Ну и кстати:
КОРОТИЧ: Вы знаете, у меня был такой один бзик – я очень любил Гумилева. А он был запрещен напрочь. Я никогда не мог понять почему, это абсолютный русский империалист, такой же, как Тихонов, как Симонов, то же направление, и почему его надо запрещать? Он даже выгодный был для системы! И вот тут я позвонил Карпову, который был назначен председателем Союза писателей, Герой Советского Союза, но авторитет нулевой. Он мне на это жаловался, и я ему объяснил: ты сделай статью о Гумилеве, как офицер об офицере. И мы напечатали. Это было, в общем, интересно, потому что мы напечатали и книжечку "Библиотечки", и подборку Гумилева. И это было как звонок, потому что вдруг люди увидели, что это, оказывается, можно.

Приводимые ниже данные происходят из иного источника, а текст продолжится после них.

include hμ hH hF in
/-- **THE ONE-LOOP STEPS ARE NULL.**  `|F(n+1) − F(n)| ≤ 1∕(n+1)`: `F(n+1) − F(n) = μ_{n+1}∕(n+1) − (μ_n − μ_{n+1})H_n` with both terms in `[0, 1∕(n+1)]`
(slow variation and `ln(1 + 1∕(n+1)) ≤ 1∕(n+1)`). [folklore] -/
theorem F_step_le (n : ℕ) : |F (n + 1) - F n| ≤ 1 / ((n : ℝ) + 1) := by
  obtain ⟨hH0, hHsucc, _, hHhi, hHmono⟩ := harmonicR_facts hH
  obtain ⟨hμ0, hμ1⟩ := mu_pos_le_one hμ (n + 1)
  obtain ⟨hd0, hd⟩ := mu_sub_mem hμ (Nat.le_succ n)
  obtain ⟨ha1, hab, _⟩ := one_le_logShift (Nat.le_succ n)
  have hHn0 : 0 ≤ H n := by rw [← hH0]; exact hHmono 0 n (Nat.zero_le n)
  have hn0 : (0 : ℝ) < (n : ℝ) + 1 := by positivity
  have e : F (n + 1) - F n = μ (n + 1) * (1 / ((n : ℝ) + 1)) - (μ n - μ (n + 1)) * H n := by
    rw [hF, hF, hHsucc]; ring
  have h1 : μ (n + 1) * (1 / ((n : ℝ) + 1)) ≤ 1 / ((n : ℝ) + 1) :=
    (mul_le_mul_of_nonneg_right hμ1 (by positivity)).trans (by rw [one_mul])
  have h1' : 0 ≤ μ (n + 1) * (1 / ((n : ℝ) + 1)) := by positivity
  have h2 : (μ n - μ (n + 1)) * H n ≤ 1 / ((n : ℝ) + 1) := by
    set a := 1 + Real.log ((n : ℝ) + 1) with ha
    set b := 1 + Real.log ((((n + 1 : ℕ)) : ℝ) + 1) with hb
    have hy1 : 1 ≤ Real.sqrt b := Real.one_le_sqrt.mpr (by linarith)
    have hHn : H n ≤ a := by
      have := hHhi n
      have : Real.log (n : ℝ) ≤ Real.log ((n : ℝ) + 1) := by
        rcases Nat.eq_zero_or_pos n with hz | hp
        · rw [hz]; simp
        · exact Real.log_le_log (by exact_mod_cast hp) (by linarith)
      rw [ha]; linarith
    have hba' : Real.log ((((n + 1 : ℕ)) : ℝ) + 1) - Real.log ((n : ℝ) + 1) = b - a := by rw [ha, hb]; ring
    rw [hba'] at hd
    -- b − a = ln((n+2)/(n+1)) ≤ 1/(n+1)
    have hba : b - a ≤ 1 / ((n : ℝ) + 1) := by
      have e2 : b - a = Real.log ((((n + 1 : ℕ) : ℝ) + 1) / ((n : ℝ) + 1)) := by
        rw [hb, ha, Real.log_div (by positivity) hn0.ne']; ring
      rw [e2]
      have h := Real.log_le_sub_one_of_pos (by positivity : (0 : ℝ) < ((((n + 1 : ℕ) : ℝ) + 1) / ((n : ℝ) + 1)))
      have e3 : (((n + 1 : ℕ) : ℝ) + 1) / ((n : ℝ) + 1) - 1 = 1 / ((n : ℝ) + 1) := by push_cast; field_simp; ring
      linarith
    have hba0 : 0 ≤ b - a := by linarith
    calc (μ n - μ (n + 1)) * H n ≤ (b - a) / (2 * a * Real.sqrt b) * a := mul_le_mul hd hHn hHn0 (le_trans hd0 hd)
      _ = (b - a) / (2 * Real.sqrt b) := by field_simp
      _ ≤ (b - a) / 1 := div_le_div_of_nonneg_left hba0 one_pos (by linarith)
      _ ≤ 1 / ((n : ℝ) + 1) := by rw [div_one]; exact hba
  have h2' : 0 ≤ (μ n - μ (n + 1)) * H n := mul_nonneg hd0 hHn0
  rw [e, abs_le]
  constructor <;> linarith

КАШИН: А в ЦК на это как отреагировали?
КОРОТИЧ: Вызвал меня Лигачев и говорят: "Как вы додумались напечатать Гумилева?" А я его из Америки привез пять томов собрания сочинений, незаконно, конечно. Ну, что я ему скажу? Я говорю: "Вот, нравится, большой патриот России, большой человек". И тогда Лигачев подходит к двери, и над дверью у него такая раздвижная полка, он ее раздвигает, вынимает оттуда книгу и говорит: "Вот томик, все, что мог достать Гумилева, перепечатывал и переплел. У нас же в ЦК есть переплетная мастерская". В сафьяновых переплетах. И я задаю ему совершенно дурацкий вопрос: "Слушайте, вы-то с вашей должностью не могли, что ли, дать команду, чтобы его печатали нормально, в типографии?" - "Ой, все не так просто, Виталий", - сказал он. То есть я оказался сильнее, чем он. И он как-то проникся к этому.
КАШИН: Но дружбы у вас при этом не получилось.
КОРОТИЧ: Не полчилось, да. Вокруг Лигачева очень быстро собралась такая русопятая группировка, я терпеть этого не могу. Какие-то люди чуть ли не смазных сапогах сидели у него в приемной, говорили, что тот, кто выступает против Лигачева, выступает против России, это дословные слова Валентина Распутина. А я с этими людьми уже был в плохих отношениях.